Scientific classification
- Kingdom: Animalia
- Phylum: Chordata
- Class: Mammalia
- Order: Lagomorpha
- Family: Leporidae
- Genus: Nesolagus
- Species: N. netscheri
- Binomial name: Nesolagus netscheri (Schlegel, 1880)
- Synonyms: Lepus netscheri Schlegel, 1880

= Sumatran striped rabbit =

- Genus: Nesolagus
- Species: netscheri
- Authority: (Schlegel, 1880)
- Conservation status: DD
- Synonyms: Lepus netscheri Schlegel, 1880

Species of mammal

The Sumatran striped rabbit (Nesolagus netscheri), also known as the Sumatra short-eared rabbit or Sumatran rabbit, is a species of rabbit found in the montane forests of the Barisan Mountains in northwestern Sumatra and surrounding areas. Similar in size to the European rabbit, but with shorter limbs and muzzle and a broader head, the Sumatran striped rabbit is distinguished by the black or dark brown stripes running across its yellowish grey body. Its close relative, the recently discovered Annamite striped rabbit, has similar fur patterns, but is only found on the Laos–Vietnam border.

Like other rabbits, the Sumatran striped rabbit eats plants. It prefers the vegetation of those in the genus Cyrtandra, but will feed on fallen fruit and plants in the Araceae family as well. It avoids cultivated fruits and grains. Studies on the rabbit suggest that it is a solitary, nocturnal animal. Little else is known about its ecology.

The Sumatran striped rabbit has been described as the rarest rabbit in the world. It has been rarely seen, despite extensive studies in its habitat to capture the rabbit and other rare species on camera traps. The species is threatened by habitat loss, as much of the habitable forest it lives in has been cut down for timber and to grow tea and coffee. The rabbits are also smuggled out of the country to be sold as exotic pets. The species' classification has varied since it was initially evaluated by the International Union for Conservation of Nature in 1994, but as of 2019 it is considered a data deficient species.

==Etymology and taxonomy==
German biologist Hermann Schlegel first described the Sumatran striped rabbit in 1880, based on a specimen provided to the Rijksmuseum van Natuurlijke Historie by E. Netscher. Netscher had obtained the specimen while working in Padang Pandjang, and Schlegel named the species, Lepus netscheri, after him. It was given the type locality of "Sumatra: Padang-Padjang" at an elevation of 2000 ft. Swiss naturalist Charles Immanuel Forsyth Major erected a new genus, Nesolagus, for the Sumatran striped rabbit in 1899, which was recognised by the American mammalogist Marcus Ward Lyon Jr. in his 1904 work that reclassified many of the leporids.

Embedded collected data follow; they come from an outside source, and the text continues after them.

import Literature.MathematicalPhysics.QuantumFieldTheory.Balaban1983to89.Node00.OpsYIds3152Reduction
import Literature.MathematicalPhysics.QuantumFieldTheory.Balaban1983to89.B9PerturbationMajorantsAtLettersPhys
import Literature.MathematicalPhysics.QuantumFieldTheory.Balaban1983to89.B9Thm313WholeRgdFrom3152
import Literature.MathematicalPhysics.QuantumFieldTheory.Balaban1983to89.B9Thm312WholeIdentitiesSplit

/-!
# BalabanUVNodes ∕ N06 ([B9], `Dag.B9_main`) — (3.124) AND (3.152) AT THE CERTIFICATE'S PINS FROM ONE OPERATOR BINDER `hZ : Q∘D∘Γ∘R = 0`:
# node00-def-Y's reduction `Node00.ids3152_ids3124_of_hZ_parBY` (p641115; five operator identities ⟸ `hZ` + the (3.138) unit) PUSHED THROUGH THE
# COORDINATE READINGS `RcoK ∕ DvcoKH ∕ DvscoKH ∕ GcoK ∕ QcoKH ∕ QscoKH ∕ GcoS` to the knit's schemas `Ids3124 (𝔬12 x) U ∧ Ids3152 (𝔬12 x) (GcoS … (GpY …)) U`

Track A of `YM-PLAN.md` (cell `pub-ymgap`, HUMAN RULING D-0062), node **N06** = [Balaban1985BackgroundPropagators] Thms 3.1–3.15; seat `pub-ymgap-dag-n06-d`
(s2, «knit N06 at the ₁₁ record»), gen 12.  A HELPER for the stage-11 certificate editions ≥ 41 (the (T-52) edition: `hIds3124 ∕ h152` ↦ one binder `hZ`).

WHAT.  Editions ≤ 40 display, among rows 20–21's binders, `hIds3124 : … → Ids3124 (𝔬12 x) U` ((3.124) p.420 and its G₁-twins p.425: `QG₁DR = 0`, `RD*G₁Q* = 0`,
`RD*G₁DR = R`) and `h152 : … → Ids3152 (𝔬12 x) (fun U => GcoS … (GpY …) U) U` ((3.152) p.426: `RD*G₁ = RΓD*`, `G₁DR = DΓR`), both at the coordinate model `𝔬12` of
node00-def-Y's Sect.-D letters.  node00-def-Y g23 (INTENT-52, `Node00/OpsYDeltaPrimeAFactor` p640324 + `Node00/OpsYIds3152Reduction` p641115) proved at the OPERATOR
letters that all five follow from print's single (3.115)-class constraint `hZ : Q∘D∘Γ∘R = 0` (Γ = `GpPhysY (parSymY)`, R = `RY (parSymY) Γ`, Q = `QY (parBY)`) and the
(3.138) unit `IsUnit Δ⁽¹⁾(U)` — ★★★ `Node00.ids3152_ids3124_of_hZ_parBY`.  THIS FILE is the model-level push (def-Y: «yours unless 52c»): ★★ `ids3124_ids3152_of_hZ_pins`
— at the certificate's pins `hG1co12 hQco12 hQsco12 hDvco12 hDvsco12 hRco12` (G₁ fed `G′_phys`, `covLettersY_v4P_G₁`) the two schemas hold for every SU(N)-valued `U`
with `IsUnit Δ⁽¹⁾(U)` and `hZ`; the scalars `c⁻¹ ∕ c ∕ η²c` of the readings cancel exactly (`GcoS … (GpY) = c • coordOpK (G′_phys)`, §1), the chains are
re-associated by the functor calculus of `Node00.OpsYSectDCoords` (`coordOpK(H)_const_comp…`).  §1 two reading identities; §2 the push.
HONEST FRAMING.  Kernel bookkeeping (finite-dimensional linear algebra over landed letters); `hZ` itself REMAINS a displayed hypothesis of the certificate
(print's (3.115)-class constraint — NOT a theorem of the typed `Q` at curved `U`, node00-def-Y gap O5; it holds at `U = 1`); nothing of [B9] asserted; COUNT-NEUTRAL;
N06 NOT discharged.  One finite 𝕋⁴ programme at fixed `ε` — NOT continuum, NOT OS, NOT the mass gap ∕ Clay.  0 `def`, 0 `sorry`.
-/

noncomputable section

namespace Summit.QuantumFields.YangMills.BalabanUVNodes.N06Ids3152AtPinsPhys

open Literature.MathematicalPhysics.QuantumFieldTheory.Balaban1983to89
open Literature.MathematicalPhysics.QuantumFieldTheory.Balaban1983to89.Node00
open Literature.MathematicalPhysics.QuantumFieldTheory.Balaban1983to89.Node00.OpsYSectDCoords
open Literature.MathematicalPhysics.QuantumFieldTheory.Balaban1983to89.B6KLevelCensusIndexV1 (KIdx)
open Literature.MathematicalPhysics.QuantumFieldTheory.Balaban1983to89.B9CoReadingCoords (XBK coordOpK GcoK coordOpK_comp)
open Literature.MathematicalPhysics.QuantumFieldTheory.Balaban1983to89.B9CoReadingCoordsH (XHK coordOpKH coordOpK_comp_coordOpKH)
open Literature.MathematicalPhysics.QuantumFieldTheory.Balaban1983to89.B9CoReadingCoordsS (XSK GcoS)
open Literature.MathematicalPhysics.QuantumFieldTheory.Balaban1983to89.B9CoReadingCoordsTranspose (TrIdx trBasis)
open Literature.MathematicalPhysics.QuantumFieldTheory.Balaban1983to89.B9Thm39ReadingCoords (cR39)
open Literature.MathematicalPhysics.QuantumFieldTheory.Balaban1983to89.B9Thm312Whole (Ops)
open Literature.MathematicalPhysics.QuantumFieldTheory.Balaban1983to89.B9Thm312WholeIdentitiesSplit (Ids3124)
open Literature.MathematicalPhysics.QuantumFieldTheory.Balaban1983to89.B9Thm313WholeRgdFrom3152 (Ids3152)
open Literature.MathematicalPhysics.QuantumFieldTheory.Balaban1983to89.Node00 (deltaOneY G1Y)
open scoped Matrix.Norms.L2Operator

variable {N : ℕ} {d ℓ : ℕ} {hd : 1 ≤ d + 1} {hL : Odd (ℓ + 1) ∧ 1 < ℓ + 1} {b₀ b₁ : ℝ}

/-! ## §1 Two reading identities: the print-units G′ in the site model, the zero constant family -/

/-- `restrictScalars` of a real multiple written as a complex scalar. [cite: Balaban1985BackgroundPropagators, (3.25) p.394, dictionary] -/
private theorem rS_real_smul {𝔸 : Type} [NormedRing 𝔸] [NormedAlgebra ℂ 𝔸] {T₁ T₂ : Type} (r : ℝ) (f : (T₁ → 𝔸) →ₗ[ℂ] (T₂ → 𝔸)) :
    ((r : ℂ) • f).restrictScalars ℝ = r • f.restrictScalars ℝ := by
  ext x t
  simp only [LinearMap.restrictScalars_apply, LinearMap.smul_apply, Pi.smul_apply, Complex.coe_smul]

/-- ★ **the knit's site model of `G′_latt` IS the `c`-scaled coordinate operator of `G′_phys`**: `GcoS … (GpY) U = c • coordOpK (G′_phys(U))` (the `η²` of `GcoS`
is the units factor `G′_phys = η²·G′_latt`). [cite: Balaban1985BackgroundPropagators, (3.25) p.394, (3.42) p.397, (3.119) p.419] -/
theorem gcoS_GpY_eq_coordOpK_GpPhysY (i : KIdx d ℓ hd hL b₀ b₁) (B : B9.Backgrounds) (cfg : B.Cfg → CfgY (Matrix (Fin N) (Fin N) ℂ) i) (U₁ : B.Cfg) :
    GcoS i (trBasis N) B cfg (GpY i (parSymY i)) U₁ =
      cR39 (trBasis N) • coordOpK (trBasis N) (fun _ : Fin (d + 1) => (GpPhysY i (parSymY i) (cfg U₁)).restrictScalars ℝ) := by
  rw [GcoS, GpPhysY_apply, rS_real_smul, coordOpK_smul, smul_smul, mul_comm]

/-- the mixed model of the zero constant family is zero. [cite: Balaban1985BackgroundPropagators, (3.124) p.420, dictionary] -/
theorem coordOpKH_const_zero {𝔸 : Type} [NormedRing 𝔸] [NormedAlgebra ℂ 𝔸] {κ : Type} [Fintype κ] (b : Module.Basis κ ℝ 𝔸) {S S' D : Type} :
    coordOpKH b (fun _ : D => (0 : (S' → 𝔸) →ₗ[ℝ] (S → 𝔸))) = 0 := by
  have h := coordOpKH_smul b (0 : ℝ) (fun _ : D => (0 : (S' → 𝔸) →ₗ[ℝ] (S → 𝔸)))
  simp only [zero_smul] at h
  simpa using h

/-! ## §2 The push: `Ids3124 ∧ Ids3152` at the pins from `hZ` and the (3.138) unit -/

/-- ★★ **(3.124) + ITS G₁-TWINS AND (3.152) AT THE CERTIFICATE'S PINS FROM ONE BINDER** (module docstring): for an SU(N)-valued (`G ≤ U(N)`-valued) configuration with
`IsUnit Δ⁽¹⁾(U)` ((3.138)) and print's (3.115)-class constraint `hZ : Q∘D∘Γ∘R = 0`, node00-def-Y's five operator identities pushed through the readings:
`Ids3124 𝔬 U` (`QG₁DR = 0`, `RD*G₁Q* = 0`, `RD*G₁DR = R`) and `Ids3152 𝔬 (GcoS … (GpY …)) U` (`RD*G₁ = RΓD*`, `G₁DR = DΓR`), all scalings cancelling.
[cite: Balaban1985BackgroundPropagators, (3.115) p.419, (3.124) p.420, p.425 («QG₁DR = QDG′R = 0»), (3.138) p.422, (3.151)–(3.152) p.426, (3.25) p.394] -/
theorem ids3124_ids3152_of_hZ_pins (i : KIdx d ℓ hd hL b₀ b₁) (B : B9.Backgrounds) (cfg : B.Cfg → CfgY (Matrix (Fin N) (Fin N) ℂ) i)
    (Δ2 : BondOpY (Matrix (Fin N) (Fin N) ℂ) i) {g : B9.Geometry} {Y : Type}
    (𝔬 : Ops g B (XBK (TrIdx N) i) Y (XHK (TrIdx N) i) (XSK (TrIdx N) i)) (U₁ : B.Cfg) (hN : 0 < N)
    {G : Subgroup (Matrix (Fin N) (Fin N) ℂ)ˣ} (hG : G ≤ B7Prop2Explicit.unitaryUnits (Matrix (Fin N) (Fin N) ℂ)) (hU : ∀ μ x, cfg U₁ μ x ∈ G)
    (hcf : i.cf * etaS i = 1)
    (hM1 : IsUnit (deltaOneY i (parSymY i) (parBY i) (GpPhysY i (parSymY i)) Δ2 (cfg U₁)))
    (hG1 : 𝔬.G1 U₁ = GcoK i (trBasis N) B cfg (G1Y i (parSymY i) (parBY i) (GpPhysY i (parSymY i)) Δ2) U₁)
    (hQ : 𝔬.Q U₁ = QcoKH i (trBasis N) B cfg (parBY i) U₁) (hQs : 𝔬.Qstar U₁ = QscoKH i (trBasis N) B cfg (parBY i) U₁)
    (hDv : 𝔬.Dv U₁ = DvcoKH i (trBasis N) B cfg U₁) (hDvs : 𝔬.Dvstar U₁ = DvscoKH i (trBasis N) B cfg U₁)
    (hR : 𝔬.R U₁ = RcoK i (trBasis N) B cfg (parSymY i) (GpPhysY i (parSymY i)) U₁)
    (hZ : QY i (parBY i) (cfg U₁) ∘ₗ gradY i (cfg U₁) ∘ₗ GpPhysY i (parSymY i) (cfg U₁) ∘ₗ RY i (parSymY i) (GpPhysY i (parSymY i)) (cfg U₁) = 0) :
    Ids3124 𝔬 U₁ ∧ Ids3152 𝔬 (GcoS i (trBasis N) B cfg (GpY i (parSymY i))) U₁ := by
  have hc : cR39 (trBasis N) ≠ 0 := (cR39_trBasis_pos hN).ne'
  obtain ⟨h1, h2, h3, h4, h5⟩ := ids3152_ids3124_of_hZ_parBY i hG hcf Δ2 hU hM1 hZ
  have e1 := congrArg (LinearMap.restrictScalars ℝ) h1
  have e2 := congrArg (LinearMap.restrictScalars ℝ) h2
  have e3 := congrArg (LinearMap.restrictScalars ℝ) h3
  have e4 := congrArg (LinearMap.restrictScalars ℝ) h4
  have e5 := congrArg (LinearMap.restrictScalars ℝ) h5
  simp only [LinearMap.restrictScalars_zero] at e3 e4
  refine ⟨⟨?_, ?_, ?_⟩, ⟨?_, ?_⟩⟩
  · -- QG₁DR = 0
    rw [hQ, hG1, hDv, hR, QcoKH, GcoK, DvcoKH, RcoK]
    simp only [LinearMap.comp_smul, LinearMap.smul_comp, smul_smul, inv_mul_cancel₀ hc, one_smul,
      coordOpKH_const_comp_coordOpK_const, coordOpK_const_comp_coordOpKH_const, coordOpKH_const_comp_coordOpKH_const]
    rw [show (fun _ : Fin (d + 1) => (QY i (parBY i) (cfg U₁)).restrictScalars ℝ ∘ₗ ((G1Y i (parSymY i) (parBY i) (GpPhysY i (parSymY i)) Δ2 (cfg U₁)).restrictScalars ℝ ∘ₗ
        ((gradY i (cfg U₁)).restrictScalars ℝ ∘ₗ (RY i (parSymY i) (GpPhysY i (parSymY i)) (cfg U₁)).restrictScalars ℝ))) = fun _ : Fin (d + 1) =>
        (QY i (parBY i) (cfg U₁) ∘ₗ G1Y i (parSymY i) (parBY i) (GpPhysY i (parSymY i)) Δ2 (cfg U₁) ∘ₗ gradY i (cfg U₁) ∘ₗ
          RY i (parSymY i) (GpPhysY i (parSymY i)) (cfg U₁)).restrictScalars ℝ from rfl, e3, coordOpKH_const_zero, smul_zero]
  · -- RD*G₁Q* = 0
    rw [hR, hDvs, hG1, hQs, RcoK, DvscoKH, GcoK, QscoKH]
    simp only [LinearMap.comp_smul, LinearMap.smul_comp, smul_smul, inv_mul_cancel₀ hc, one_smul,
      coordOpK_const_comp_coordOpKH_const, coordOpKH_const_comp_coordOpKH_const]
    rw [show (fun _ : Fin (d + 1) => (RY i (parSymY i) (GpPhysY i (parSymY i)) (cfg U₁)).restrictScalars ℝ ∘ₗ ((divY i (cfg U₁)).restrictScalars ℝ ∘ₗ
        ((G1Y i (parSymY i) (parBY i) (GpPhysY i (parSymY i)) Δ2 (cfg U₁)).restrictScalars ℝ ∘ₗ (QsY i (parBY i) (cfg U₁)).restrictScalars ℝ))) = fun _ : Fin (d + 1) =>
        (RY i (parSymY i) (GpPhysY i (parSymY i)) (cfg U₁) ∘ₗ divY i (cfg U₁) ∘ₗ G1Y i (parSymY i) (parBY i) (GpPhysY i (parSymY i)) Δ2 (cfg U₁) ∘ₗ
          QsY i (parBY i) (cfg U₁)).restrictScalars ℝ from rfl, e4, coordOpKH_const_zero, smul_zero]
  · -- RD*G₁DR = R
    rw [hR, hDvs, hG1, hDv, RcoK, DvscoKH, GcoK, DvcoKH]
    simp only [LinearMap.comp_smul, LinearMap.smul_comp, smul_smul, inv_mul_cancel₀ hc, one_smul,
      coordOpKH_const_comp_coordOpK_const, coordOpK_const_comp_coordOpKH_const, coordOpKH_const_comp_coordOpKH_const]
    rw [show (fun _ : Fin (d + 1) => (RY i (parSymY i) (GpPhysY i (parSymY i)) (cfg U₁)).restrictScalars ℝ ∘ₗ ((divY i (cfg U₁)).restrictScalars ℝ ∘ₗ
        ((G1Y i (parSymY i) (parBY i) (GpPhysY i (parSymY i)) Δ2 (cfg U₁)).restrictScalars ℝ ∘ₗ ((gradY i (cfg U₁)).restrictScalars ℝ ∘ₗ
          (RY i (parSymY i) (GpPhysY i (parSymY i)) (cfg U₁)).restrictScalars ℝ)))) = fun _ : Fin (d + 1) =>
        (RY i (parSymY i) (GpPhysY i (parSymY i)) (cfg U₁) ∘ₗ divY i (cfg U₁) ∘ₗ G1Y i (parSymY i) (parBY i) (GpPhysY i (parSymY i)) Δ2 (cfg U₁) ∘ₗ
          gradY i (cfg U₁) ∘ₗ RY i (parSymY i) (GpPhysY i (parSymY i)) (cfg U₁)).restrictScalars ℝ from rfl, e5, coordOpKH_eq_coordOpK]
  · -- RD*G₁ = RΓD*
    rw [hR, hDvs, hG1, gcoS_GpY_eq_coordOpK_GpPhysY, RcoK, DvscoKH, GcoK]
    simp only [LinearMap.comp_smul, LinearMap.smul_comp, smul_smul, mul_inv_cancel₀ hc, one_smul,
      coordOpKH_const_comp_coordOpK_const, coordOpK_const_comp_coordOpKH_const]
    rw [show (fun _ : Fin (d + 1) => (RY i (parSymY i) (GpPhysY i (parSymY i)) (cfg U₁)).restrictScalars ℝ ∘ₗ ((divY i (cfg U₁)).restrictScalars ℝ ∘ₗ
        (G1Y i (parSymY i) (parBY i) (GpPhysY i (parSymY i)) Δ2 (cfg U₁)).restrictScalars ℝ)) = fun _ : Fin (d + 1) =>
        (RY i (parSymY i) (GpPhysY i (parSymY i)) (cfg U₁) ∘ₗ divY i (cfg U₁) ∘ₗ G1Y i (parSymY i) (parBY i) (GpPhysY i (parSymY i)) Δ2 (cfg U₁)).restrictScalars ℝ
        from rfl, e1]
    rfl
  · -- G₁DR = DΓR
    rw [hG1, hDv, hR, gcoS_GpY_eq_coordOpK_GpPhysY, GcoK, DvcoKH, RcoK]
    simp only [LinearMap.comp_smul, LinearMap.smul_comp, smul_smul, inv_mul_cancel₀ hc, one_smul,
      coordOpKH_const_comp_coordOpK_const, coordOpK_const_comp_coordOpKH_const, ← coordOpK_const_comp]
    rw [show (fun _ : Fin (d + 1) => (G1Y i (parSymY i) (parBY i) (GpPhysY i (parSymY i)) Δ2 (cfg U₁)).restrictScalars ℝ ∘ₗ ((gradY i (cfg U₁)).restrictScalars ℝ ∘ₗ
        (RY i (parSymY i) (GpPhysY i (parSymY i)) (cfg U₁)).restrictScalars ℝ)) = fun _ : Fin (d + 1) =>
        (G1Y i (parSymY i) (parBY i) (GpPhysY i (parSymY i)) Δ2 (cfg U₁) ∘ₗ gradY i (cfg U₁) ∘ₗ RY i (parSymY i) (GpPhysY i (parSymY i)) (cfg U₁)).restrictScalars ℝ
        from rfl, e2]
    rfl

end Summit.QuantumFields.YangMills.BalabanUVNodes.N06Ids3152AtPinsPhys

end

The vernacular terminology for "rabbit" in Indonesia is either borrowed from other languages to refer to foreign species of rabbit (arnab from the Arabic أرنب and kelinci from the Dutch word konijntje) or not distinguished from the word used to describe felines (kuching, with rabbits or hares known as e.g. kuching belanda or kuching tapai). Local Sumatrans did not have a name for the Sumatran rabbit at the time of its discovery, as they were not aware that the species even existed. Some have reportedly referred to the species as a "marmot".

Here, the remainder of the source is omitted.